Problem to work on ::
After locating the line that contains "p. 26. The cell's" in the data below, set down exactly that line and each one after it through the line that contains "torsion coordinates of", and nothing more.

== Records to use

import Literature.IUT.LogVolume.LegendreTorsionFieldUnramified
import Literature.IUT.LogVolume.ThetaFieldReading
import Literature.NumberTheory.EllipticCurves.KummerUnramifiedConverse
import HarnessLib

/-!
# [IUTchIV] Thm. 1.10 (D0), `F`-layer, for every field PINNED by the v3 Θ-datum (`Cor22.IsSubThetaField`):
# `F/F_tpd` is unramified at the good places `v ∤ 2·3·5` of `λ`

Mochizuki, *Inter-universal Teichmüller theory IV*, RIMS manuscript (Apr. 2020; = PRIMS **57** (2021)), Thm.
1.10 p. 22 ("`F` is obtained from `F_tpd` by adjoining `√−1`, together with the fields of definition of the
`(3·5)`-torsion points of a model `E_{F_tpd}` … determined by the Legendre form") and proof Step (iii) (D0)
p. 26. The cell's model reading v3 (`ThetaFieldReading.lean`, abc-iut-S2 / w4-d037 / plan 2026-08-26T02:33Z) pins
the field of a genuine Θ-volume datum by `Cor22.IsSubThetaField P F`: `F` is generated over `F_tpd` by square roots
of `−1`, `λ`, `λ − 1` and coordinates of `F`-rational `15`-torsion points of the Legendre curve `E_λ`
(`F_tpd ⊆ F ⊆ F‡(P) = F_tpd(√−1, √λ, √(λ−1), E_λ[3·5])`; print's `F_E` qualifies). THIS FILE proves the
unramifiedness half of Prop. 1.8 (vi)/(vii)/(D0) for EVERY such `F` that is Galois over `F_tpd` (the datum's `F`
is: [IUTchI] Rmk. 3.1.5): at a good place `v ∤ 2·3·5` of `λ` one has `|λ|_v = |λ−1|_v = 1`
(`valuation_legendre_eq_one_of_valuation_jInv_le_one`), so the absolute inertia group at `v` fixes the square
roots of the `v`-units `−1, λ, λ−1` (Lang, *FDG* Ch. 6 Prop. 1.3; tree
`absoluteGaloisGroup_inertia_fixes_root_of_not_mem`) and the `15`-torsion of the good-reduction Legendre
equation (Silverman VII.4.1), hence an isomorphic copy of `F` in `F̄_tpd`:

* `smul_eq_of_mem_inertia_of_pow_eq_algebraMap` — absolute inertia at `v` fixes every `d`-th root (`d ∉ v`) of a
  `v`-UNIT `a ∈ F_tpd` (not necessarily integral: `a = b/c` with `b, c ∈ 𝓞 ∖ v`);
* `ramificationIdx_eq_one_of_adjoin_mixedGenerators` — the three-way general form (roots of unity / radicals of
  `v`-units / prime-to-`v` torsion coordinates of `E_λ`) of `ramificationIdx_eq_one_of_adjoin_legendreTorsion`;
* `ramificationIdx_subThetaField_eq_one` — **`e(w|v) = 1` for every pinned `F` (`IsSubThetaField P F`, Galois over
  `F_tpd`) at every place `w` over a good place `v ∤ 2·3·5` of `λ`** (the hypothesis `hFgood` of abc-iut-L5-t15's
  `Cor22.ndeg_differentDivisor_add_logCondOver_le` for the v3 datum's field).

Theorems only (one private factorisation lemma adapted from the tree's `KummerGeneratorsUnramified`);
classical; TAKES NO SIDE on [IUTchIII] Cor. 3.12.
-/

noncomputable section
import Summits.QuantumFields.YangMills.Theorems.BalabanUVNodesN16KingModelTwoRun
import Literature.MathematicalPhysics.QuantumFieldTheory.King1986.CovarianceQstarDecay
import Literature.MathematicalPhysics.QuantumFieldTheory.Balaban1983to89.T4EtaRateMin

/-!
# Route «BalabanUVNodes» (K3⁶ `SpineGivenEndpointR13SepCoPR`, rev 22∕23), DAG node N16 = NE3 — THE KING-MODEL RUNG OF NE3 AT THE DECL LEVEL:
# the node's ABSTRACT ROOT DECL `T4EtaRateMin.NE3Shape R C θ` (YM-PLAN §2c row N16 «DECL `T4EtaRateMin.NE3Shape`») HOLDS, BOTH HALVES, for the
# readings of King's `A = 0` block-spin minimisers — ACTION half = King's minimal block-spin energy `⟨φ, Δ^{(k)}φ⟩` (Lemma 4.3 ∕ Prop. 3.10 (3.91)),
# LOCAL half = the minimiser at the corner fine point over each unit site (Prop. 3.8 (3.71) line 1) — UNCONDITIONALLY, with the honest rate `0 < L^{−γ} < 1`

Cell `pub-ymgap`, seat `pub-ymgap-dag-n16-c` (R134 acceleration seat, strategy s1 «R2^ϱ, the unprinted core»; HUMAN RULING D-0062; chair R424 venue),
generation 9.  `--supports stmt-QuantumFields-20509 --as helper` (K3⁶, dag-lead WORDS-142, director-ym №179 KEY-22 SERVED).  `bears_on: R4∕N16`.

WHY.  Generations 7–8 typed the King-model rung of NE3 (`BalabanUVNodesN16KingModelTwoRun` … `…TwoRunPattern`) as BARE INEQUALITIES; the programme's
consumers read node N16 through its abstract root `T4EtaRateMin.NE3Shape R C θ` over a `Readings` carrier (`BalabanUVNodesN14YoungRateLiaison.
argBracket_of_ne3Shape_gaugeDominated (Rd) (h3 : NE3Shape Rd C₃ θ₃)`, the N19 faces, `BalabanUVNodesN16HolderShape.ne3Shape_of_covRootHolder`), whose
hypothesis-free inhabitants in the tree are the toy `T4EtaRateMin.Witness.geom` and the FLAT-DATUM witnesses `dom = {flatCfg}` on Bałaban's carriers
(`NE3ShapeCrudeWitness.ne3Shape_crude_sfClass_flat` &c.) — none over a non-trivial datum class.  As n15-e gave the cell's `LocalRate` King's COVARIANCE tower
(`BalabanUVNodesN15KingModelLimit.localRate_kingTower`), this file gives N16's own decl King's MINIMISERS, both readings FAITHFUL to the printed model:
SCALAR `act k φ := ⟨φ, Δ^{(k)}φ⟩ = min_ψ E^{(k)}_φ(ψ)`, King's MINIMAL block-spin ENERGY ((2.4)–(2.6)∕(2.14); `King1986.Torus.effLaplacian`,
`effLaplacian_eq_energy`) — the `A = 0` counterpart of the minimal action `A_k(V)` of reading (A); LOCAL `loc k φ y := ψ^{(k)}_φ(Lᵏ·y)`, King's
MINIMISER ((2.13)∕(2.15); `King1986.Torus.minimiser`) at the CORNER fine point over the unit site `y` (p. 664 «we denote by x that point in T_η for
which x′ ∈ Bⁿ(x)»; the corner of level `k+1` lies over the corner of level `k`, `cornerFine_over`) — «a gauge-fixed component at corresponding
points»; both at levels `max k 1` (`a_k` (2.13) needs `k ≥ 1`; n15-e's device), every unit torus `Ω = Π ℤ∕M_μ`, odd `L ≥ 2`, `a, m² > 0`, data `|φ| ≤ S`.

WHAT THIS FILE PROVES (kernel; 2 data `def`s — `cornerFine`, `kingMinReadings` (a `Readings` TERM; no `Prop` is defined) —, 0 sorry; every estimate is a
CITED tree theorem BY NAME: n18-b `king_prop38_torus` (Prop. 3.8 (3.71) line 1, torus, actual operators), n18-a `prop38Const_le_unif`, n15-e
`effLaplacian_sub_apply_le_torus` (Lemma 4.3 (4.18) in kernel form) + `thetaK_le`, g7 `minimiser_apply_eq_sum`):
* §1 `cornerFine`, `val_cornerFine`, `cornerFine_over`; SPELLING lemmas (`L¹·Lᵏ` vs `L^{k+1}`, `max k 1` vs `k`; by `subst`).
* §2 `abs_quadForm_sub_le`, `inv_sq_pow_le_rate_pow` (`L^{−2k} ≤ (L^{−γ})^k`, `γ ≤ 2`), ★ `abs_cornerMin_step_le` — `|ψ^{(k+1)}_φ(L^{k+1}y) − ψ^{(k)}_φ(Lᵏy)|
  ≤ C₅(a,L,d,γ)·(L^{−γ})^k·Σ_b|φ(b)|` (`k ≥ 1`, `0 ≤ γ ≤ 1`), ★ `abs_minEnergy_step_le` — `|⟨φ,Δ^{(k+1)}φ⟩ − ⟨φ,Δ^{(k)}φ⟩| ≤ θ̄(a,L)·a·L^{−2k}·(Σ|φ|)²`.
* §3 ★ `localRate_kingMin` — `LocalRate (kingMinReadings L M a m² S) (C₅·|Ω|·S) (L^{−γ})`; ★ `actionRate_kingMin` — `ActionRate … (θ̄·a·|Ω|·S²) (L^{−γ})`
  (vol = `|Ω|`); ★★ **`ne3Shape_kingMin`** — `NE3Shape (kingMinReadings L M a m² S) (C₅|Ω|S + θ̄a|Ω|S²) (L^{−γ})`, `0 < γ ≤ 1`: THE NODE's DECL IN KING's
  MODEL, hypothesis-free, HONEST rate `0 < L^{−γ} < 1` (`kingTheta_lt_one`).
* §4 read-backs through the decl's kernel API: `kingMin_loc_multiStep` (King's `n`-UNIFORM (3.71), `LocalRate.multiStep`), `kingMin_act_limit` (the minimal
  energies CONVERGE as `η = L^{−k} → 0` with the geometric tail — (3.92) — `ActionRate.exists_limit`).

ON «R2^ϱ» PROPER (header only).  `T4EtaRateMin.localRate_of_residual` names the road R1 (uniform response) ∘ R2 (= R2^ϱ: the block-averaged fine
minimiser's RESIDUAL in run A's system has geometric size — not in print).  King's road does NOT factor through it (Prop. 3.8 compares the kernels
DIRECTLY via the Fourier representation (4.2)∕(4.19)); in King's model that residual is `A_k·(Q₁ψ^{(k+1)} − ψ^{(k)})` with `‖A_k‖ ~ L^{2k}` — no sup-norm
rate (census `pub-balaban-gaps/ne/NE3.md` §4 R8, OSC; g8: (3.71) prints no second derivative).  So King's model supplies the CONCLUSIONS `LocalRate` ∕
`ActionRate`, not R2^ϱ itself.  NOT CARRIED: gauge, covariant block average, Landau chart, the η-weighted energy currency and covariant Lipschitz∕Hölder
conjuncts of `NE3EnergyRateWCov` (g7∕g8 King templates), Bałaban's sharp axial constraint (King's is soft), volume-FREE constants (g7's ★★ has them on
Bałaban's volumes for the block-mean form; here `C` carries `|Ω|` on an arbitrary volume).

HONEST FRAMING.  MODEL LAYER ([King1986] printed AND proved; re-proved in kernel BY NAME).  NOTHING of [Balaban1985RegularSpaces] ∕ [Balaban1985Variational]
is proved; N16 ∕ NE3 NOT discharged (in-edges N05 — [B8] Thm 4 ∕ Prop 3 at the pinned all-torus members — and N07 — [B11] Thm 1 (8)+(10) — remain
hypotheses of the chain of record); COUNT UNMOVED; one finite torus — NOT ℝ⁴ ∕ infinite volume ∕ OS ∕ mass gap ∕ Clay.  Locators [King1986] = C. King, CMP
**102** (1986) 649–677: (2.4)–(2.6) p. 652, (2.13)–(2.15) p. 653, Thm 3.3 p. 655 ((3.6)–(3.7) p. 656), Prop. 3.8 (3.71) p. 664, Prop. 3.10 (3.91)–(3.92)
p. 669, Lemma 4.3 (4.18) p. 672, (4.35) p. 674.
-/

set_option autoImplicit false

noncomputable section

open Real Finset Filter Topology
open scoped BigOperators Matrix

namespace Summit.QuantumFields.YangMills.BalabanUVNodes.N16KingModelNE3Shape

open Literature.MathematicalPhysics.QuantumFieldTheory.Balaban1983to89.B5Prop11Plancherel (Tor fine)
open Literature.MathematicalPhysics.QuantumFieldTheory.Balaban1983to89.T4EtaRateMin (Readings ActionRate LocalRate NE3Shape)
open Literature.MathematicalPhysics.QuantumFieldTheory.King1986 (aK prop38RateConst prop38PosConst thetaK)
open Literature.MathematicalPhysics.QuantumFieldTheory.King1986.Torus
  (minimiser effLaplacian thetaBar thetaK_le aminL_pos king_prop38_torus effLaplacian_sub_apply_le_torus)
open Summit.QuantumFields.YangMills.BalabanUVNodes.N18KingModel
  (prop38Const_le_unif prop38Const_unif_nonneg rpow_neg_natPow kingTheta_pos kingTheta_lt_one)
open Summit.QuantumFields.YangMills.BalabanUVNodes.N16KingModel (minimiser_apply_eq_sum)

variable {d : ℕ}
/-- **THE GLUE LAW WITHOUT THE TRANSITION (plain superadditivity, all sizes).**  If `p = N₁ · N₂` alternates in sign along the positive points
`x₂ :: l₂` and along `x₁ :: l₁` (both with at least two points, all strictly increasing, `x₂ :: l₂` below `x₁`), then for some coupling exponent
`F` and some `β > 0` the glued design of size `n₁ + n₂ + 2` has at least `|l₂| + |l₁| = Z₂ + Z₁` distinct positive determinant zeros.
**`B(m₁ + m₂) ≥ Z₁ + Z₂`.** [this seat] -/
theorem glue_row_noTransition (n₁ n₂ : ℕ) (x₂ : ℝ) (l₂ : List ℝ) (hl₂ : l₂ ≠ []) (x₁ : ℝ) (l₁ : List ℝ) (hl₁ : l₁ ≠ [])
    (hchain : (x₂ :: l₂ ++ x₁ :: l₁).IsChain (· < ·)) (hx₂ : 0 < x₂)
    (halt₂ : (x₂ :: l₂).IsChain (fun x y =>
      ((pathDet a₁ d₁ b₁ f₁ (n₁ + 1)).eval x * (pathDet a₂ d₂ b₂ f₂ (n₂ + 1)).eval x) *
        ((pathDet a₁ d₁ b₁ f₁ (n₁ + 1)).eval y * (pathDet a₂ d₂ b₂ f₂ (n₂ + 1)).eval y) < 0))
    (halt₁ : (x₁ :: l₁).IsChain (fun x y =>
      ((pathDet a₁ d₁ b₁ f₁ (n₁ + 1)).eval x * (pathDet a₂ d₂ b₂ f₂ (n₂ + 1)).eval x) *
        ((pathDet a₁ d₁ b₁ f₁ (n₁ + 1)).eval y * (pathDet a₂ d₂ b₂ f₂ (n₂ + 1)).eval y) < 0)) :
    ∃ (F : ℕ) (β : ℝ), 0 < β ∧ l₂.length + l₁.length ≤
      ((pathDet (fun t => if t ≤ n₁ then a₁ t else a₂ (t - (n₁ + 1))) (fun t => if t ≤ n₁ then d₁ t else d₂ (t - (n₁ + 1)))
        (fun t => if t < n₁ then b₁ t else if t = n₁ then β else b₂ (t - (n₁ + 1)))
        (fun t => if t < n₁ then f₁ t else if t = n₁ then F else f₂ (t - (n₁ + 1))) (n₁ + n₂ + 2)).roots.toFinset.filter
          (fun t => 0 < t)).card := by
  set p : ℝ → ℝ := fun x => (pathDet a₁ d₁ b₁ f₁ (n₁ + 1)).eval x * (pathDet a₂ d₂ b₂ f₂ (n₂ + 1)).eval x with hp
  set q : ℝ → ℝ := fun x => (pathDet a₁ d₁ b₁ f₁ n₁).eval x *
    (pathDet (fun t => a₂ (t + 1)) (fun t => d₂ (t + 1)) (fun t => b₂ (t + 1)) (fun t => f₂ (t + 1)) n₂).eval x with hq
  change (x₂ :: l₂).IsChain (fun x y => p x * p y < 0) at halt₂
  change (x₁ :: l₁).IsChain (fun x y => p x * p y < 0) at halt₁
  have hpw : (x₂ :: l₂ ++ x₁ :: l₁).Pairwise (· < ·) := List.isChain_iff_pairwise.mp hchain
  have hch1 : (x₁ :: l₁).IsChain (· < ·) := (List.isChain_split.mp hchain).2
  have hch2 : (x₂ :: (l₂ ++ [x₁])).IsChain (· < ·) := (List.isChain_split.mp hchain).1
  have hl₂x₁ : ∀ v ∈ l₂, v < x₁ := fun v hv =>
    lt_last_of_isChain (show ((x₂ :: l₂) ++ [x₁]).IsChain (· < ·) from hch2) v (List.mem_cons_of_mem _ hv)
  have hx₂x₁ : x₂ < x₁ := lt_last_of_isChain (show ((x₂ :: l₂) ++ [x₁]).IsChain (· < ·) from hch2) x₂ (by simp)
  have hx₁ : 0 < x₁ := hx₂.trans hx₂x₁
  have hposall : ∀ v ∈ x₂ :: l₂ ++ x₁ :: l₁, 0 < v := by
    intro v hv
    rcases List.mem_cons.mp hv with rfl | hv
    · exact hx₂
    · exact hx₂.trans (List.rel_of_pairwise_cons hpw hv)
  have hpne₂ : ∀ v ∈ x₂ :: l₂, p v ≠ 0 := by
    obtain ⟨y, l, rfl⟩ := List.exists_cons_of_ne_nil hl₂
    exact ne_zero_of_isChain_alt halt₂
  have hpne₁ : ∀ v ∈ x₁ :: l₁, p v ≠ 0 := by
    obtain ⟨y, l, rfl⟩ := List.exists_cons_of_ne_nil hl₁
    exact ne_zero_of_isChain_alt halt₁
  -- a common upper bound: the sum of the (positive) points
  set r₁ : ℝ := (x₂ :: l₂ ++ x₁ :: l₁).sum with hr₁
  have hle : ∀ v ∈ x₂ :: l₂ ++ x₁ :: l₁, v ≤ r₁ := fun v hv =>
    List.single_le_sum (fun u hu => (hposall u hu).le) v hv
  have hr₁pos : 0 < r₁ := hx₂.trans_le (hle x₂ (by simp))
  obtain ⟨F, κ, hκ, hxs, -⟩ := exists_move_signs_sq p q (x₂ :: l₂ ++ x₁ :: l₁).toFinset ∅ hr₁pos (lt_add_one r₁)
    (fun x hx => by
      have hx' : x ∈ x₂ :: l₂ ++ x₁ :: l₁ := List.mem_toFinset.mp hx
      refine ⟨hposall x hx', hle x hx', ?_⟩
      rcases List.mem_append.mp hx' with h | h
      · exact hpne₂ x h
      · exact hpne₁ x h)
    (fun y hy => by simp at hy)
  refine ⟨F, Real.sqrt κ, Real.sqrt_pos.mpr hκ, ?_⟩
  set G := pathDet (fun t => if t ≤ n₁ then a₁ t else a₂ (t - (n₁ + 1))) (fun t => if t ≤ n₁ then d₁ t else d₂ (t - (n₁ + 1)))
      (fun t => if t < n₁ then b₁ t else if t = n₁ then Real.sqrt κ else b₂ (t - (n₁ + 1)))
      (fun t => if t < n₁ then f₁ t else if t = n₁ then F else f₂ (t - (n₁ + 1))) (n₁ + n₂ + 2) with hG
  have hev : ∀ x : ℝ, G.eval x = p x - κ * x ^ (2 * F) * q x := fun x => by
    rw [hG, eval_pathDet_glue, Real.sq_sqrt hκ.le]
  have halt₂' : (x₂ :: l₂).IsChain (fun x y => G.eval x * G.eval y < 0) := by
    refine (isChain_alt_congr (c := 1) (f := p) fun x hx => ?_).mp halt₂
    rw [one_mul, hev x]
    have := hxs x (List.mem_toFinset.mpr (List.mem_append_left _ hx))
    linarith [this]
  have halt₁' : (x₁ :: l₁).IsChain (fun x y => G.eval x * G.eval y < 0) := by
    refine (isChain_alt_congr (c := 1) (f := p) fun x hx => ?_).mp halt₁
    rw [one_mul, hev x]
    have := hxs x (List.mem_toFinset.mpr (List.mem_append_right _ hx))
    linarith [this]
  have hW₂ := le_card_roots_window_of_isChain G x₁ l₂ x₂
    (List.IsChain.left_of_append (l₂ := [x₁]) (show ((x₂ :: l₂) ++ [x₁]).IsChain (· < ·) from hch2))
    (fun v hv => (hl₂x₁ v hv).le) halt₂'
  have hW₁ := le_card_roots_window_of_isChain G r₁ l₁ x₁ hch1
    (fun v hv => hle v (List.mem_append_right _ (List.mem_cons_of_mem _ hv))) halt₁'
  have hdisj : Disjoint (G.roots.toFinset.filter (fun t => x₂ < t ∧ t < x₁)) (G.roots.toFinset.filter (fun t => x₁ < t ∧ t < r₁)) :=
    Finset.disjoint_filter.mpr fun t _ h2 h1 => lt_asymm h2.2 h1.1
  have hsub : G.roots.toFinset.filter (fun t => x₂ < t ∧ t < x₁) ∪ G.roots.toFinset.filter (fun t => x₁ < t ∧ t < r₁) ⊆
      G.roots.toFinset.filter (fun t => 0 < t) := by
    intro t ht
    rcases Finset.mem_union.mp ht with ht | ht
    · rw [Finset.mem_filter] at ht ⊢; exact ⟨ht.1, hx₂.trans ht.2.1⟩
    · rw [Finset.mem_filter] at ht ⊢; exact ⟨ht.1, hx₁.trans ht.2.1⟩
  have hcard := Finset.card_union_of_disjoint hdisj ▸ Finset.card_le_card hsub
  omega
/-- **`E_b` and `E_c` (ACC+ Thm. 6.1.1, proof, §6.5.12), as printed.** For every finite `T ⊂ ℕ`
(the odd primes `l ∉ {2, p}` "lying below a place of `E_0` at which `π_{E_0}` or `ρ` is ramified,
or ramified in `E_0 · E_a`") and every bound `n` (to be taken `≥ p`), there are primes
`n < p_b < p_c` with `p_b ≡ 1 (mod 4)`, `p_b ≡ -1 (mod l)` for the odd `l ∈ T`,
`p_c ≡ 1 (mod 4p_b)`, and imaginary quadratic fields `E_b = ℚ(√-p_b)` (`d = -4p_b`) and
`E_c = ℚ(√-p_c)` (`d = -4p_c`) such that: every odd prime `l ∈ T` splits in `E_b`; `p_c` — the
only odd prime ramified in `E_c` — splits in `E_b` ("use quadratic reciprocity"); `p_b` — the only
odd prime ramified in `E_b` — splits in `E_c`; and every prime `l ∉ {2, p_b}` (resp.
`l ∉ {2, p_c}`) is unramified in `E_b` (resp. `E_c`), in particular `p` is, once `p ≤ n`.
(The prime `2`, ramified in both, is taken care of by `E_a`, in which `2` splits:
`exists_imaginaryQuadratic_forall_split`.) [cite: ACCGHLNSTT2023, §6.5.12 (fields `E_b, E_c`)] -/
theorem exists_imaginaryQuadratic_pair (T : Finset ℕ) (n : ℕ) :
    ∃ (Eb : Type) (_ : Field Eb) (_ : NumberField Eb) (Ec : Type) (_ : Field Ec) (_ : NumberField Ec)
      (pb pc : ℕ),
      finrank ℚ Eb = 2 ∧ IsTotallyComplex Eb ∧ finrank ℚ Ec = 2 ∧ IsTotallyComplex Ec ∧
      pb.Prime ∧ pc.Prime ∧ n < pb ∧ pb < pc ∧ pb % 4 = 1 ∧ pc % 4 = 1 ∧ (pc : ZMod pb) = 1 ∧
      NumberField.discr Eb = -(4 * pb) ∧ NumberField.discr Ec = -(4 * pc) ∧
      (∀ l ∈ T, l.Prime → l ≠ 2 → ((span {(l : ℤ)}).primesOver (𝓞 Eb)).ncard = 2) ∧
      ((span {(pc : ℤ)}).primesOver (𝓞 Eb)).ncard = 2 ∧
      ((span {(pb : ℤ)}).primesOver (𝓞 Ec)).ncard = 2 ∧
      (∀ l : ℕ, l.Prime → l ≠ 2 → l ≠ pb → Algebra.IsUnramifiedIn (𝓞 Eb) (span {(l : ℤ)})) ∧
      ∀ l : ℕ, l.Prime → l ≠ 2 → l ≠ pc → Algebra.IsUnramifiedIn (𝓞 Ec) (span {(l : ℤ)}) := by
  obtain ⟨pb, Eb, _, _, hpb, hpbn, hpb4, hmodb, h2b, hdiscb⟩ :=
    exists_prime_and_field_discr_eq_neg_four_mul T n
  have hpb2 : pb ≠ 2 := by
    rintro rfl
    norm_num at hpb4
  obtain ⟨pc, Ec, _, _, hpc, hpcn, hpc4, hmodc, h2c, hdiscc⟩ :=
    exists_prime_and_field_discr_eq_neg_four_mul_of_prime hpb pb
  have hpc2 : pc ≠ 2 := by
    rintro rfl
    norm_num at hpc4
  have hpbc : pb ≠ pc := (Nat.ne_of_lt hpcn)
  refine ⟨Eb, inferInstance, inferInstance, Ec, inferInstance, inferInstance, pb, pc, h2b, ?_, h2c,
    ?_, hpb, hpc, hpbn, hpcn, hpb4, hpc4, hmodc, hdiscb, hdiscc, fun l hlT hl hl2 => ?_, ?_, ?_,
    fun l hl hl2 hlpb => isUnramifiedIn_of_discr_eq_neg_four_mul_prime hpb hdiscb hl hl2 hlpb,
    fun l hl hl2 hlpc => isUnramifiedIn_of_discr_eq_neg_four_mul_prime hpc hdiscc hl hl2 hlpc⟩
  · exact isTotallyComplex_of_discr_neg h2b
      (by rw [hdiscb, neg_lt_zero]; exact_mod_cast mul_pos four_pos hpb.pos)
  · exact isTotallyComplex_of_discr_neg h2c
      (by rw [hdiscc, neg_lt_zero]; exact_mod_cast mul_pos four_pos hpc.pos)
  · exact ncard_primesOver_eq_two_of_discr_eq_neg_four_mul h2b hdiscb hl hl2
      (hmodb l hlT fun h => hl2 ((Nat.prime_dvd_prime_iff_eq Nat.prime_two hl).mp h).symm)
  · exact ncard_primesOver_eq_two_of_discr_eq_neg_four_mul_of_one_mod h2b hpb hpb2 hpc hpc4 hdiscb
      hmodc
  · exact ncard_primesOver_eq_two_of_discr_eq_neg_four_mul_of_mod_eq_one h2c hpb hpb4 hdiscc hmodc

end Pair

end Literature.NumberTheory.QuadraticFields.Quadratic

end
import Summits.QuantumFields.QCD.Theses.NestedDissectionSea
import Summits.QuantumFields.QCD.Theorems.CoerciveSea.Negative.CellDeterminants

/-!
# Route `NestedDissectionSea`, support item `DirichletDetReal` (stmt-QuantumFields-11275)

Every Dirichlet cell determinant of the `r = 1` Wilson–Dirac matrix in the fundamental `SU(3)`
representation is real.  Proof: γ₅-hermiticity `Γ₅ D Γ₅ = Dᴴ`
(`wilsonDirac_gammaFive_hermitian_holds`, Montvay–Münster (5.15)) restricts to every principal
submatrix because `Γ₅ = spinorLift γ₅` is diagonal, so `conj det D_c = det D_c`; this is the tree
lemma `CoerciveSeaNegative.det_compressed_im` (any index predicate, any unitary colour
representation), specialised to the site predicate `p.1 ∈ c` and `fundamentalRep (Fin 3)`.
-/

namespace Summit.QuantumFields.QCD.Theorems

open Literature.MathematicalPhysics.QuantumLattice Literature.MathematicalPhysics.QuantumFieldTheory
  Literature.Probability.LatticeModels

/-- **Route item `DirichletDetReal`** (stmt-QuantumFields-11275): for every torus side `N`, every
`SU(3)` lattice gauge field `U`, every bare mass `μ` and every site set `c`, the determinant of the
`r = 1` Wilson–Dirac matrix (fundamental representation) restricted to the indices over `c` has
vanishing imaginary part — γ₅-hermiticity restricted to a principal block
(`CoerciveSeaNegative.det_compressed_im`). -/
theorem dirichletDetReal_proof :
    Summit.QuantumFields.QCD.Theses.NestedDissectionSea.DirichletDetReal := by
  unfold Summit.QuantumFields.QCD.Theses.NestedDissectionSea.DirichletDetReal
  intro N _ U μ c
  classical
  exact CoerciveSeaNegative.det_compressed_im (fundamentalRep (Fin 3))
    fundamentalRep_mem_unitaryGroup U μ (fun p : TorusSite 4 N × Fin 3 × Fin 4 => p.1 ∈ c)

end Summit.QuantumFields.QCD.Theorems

====

Reply to the task ::
p. 26. The cell's model reading v3 (`ThetaFieldReading.lean`, abc-iut-S2 / w4-d037 / plan 2026-08-26T02:33Z) pins
the field of a genuine Θ-volume datum by `Cor22.IsSubThetaField P F`: `F` is generated over `F_tpd` by square roots
of `−1`, `λ`, `λ − 1` and coordinates of `F`-rational `15`-torsion points of the Legendre curve `E_λ`
(`F_tpd ⊆ F ⊆ F‡(P) = F_tpd(√−1, √λ, √(λ−1), E_λ[3·5])`; print's `F_E` qualifies). THIS FILE proves the
unramifiedness half of Prop. 1.8 (vi)/(vii)/(D0) for EVERY such `F` that is Galois over `F_tpd` (the datum's `F`
is: [IUTchI] Rmk. 3.1.5): at a good place `v ∤ 2·3·5` of `λ` one has `|λ|_v = |λ−1|_v = 1`
(`valuation_legendre_eq_one_of_valuation_jInv_le_one`), so the absolute inertia group at `v` fixes the square
roots of the `v`-units `−1, λ, λ−1` (Lang, *FDG* Ch. 6 Prop. 1.3; tree
`absoluteGaloisGroup_inertia_fixes_root_of_not_mem`) and the `15`-torsion of the good-reduction Legendre
equation (Silverman VII.4.1), hence an isomorphic copy of `F` in `F̄_tpd`:

* `smul_eq_of_mem_inertia_of_pow_eq_algebraMap` — absolute inertia at `v` fixes every `d`-th root (`d ∉ v`) of a
  `v`-UNIT `a ∈ F_tpd` (not necessarily integral: `a = b/c` with `b, c ∈ 𝓞 ∖ v`);
* `ramificationIdx_eq_one_of_adjoin_mixedGenerators` — the three-way general form (roots of unity / radicals of
  `v`-units / prime-to-`v` torsion coordinates of `E_λ`) of `ramificationIdx_eq_one_of_adjoin_legendreTorsion`;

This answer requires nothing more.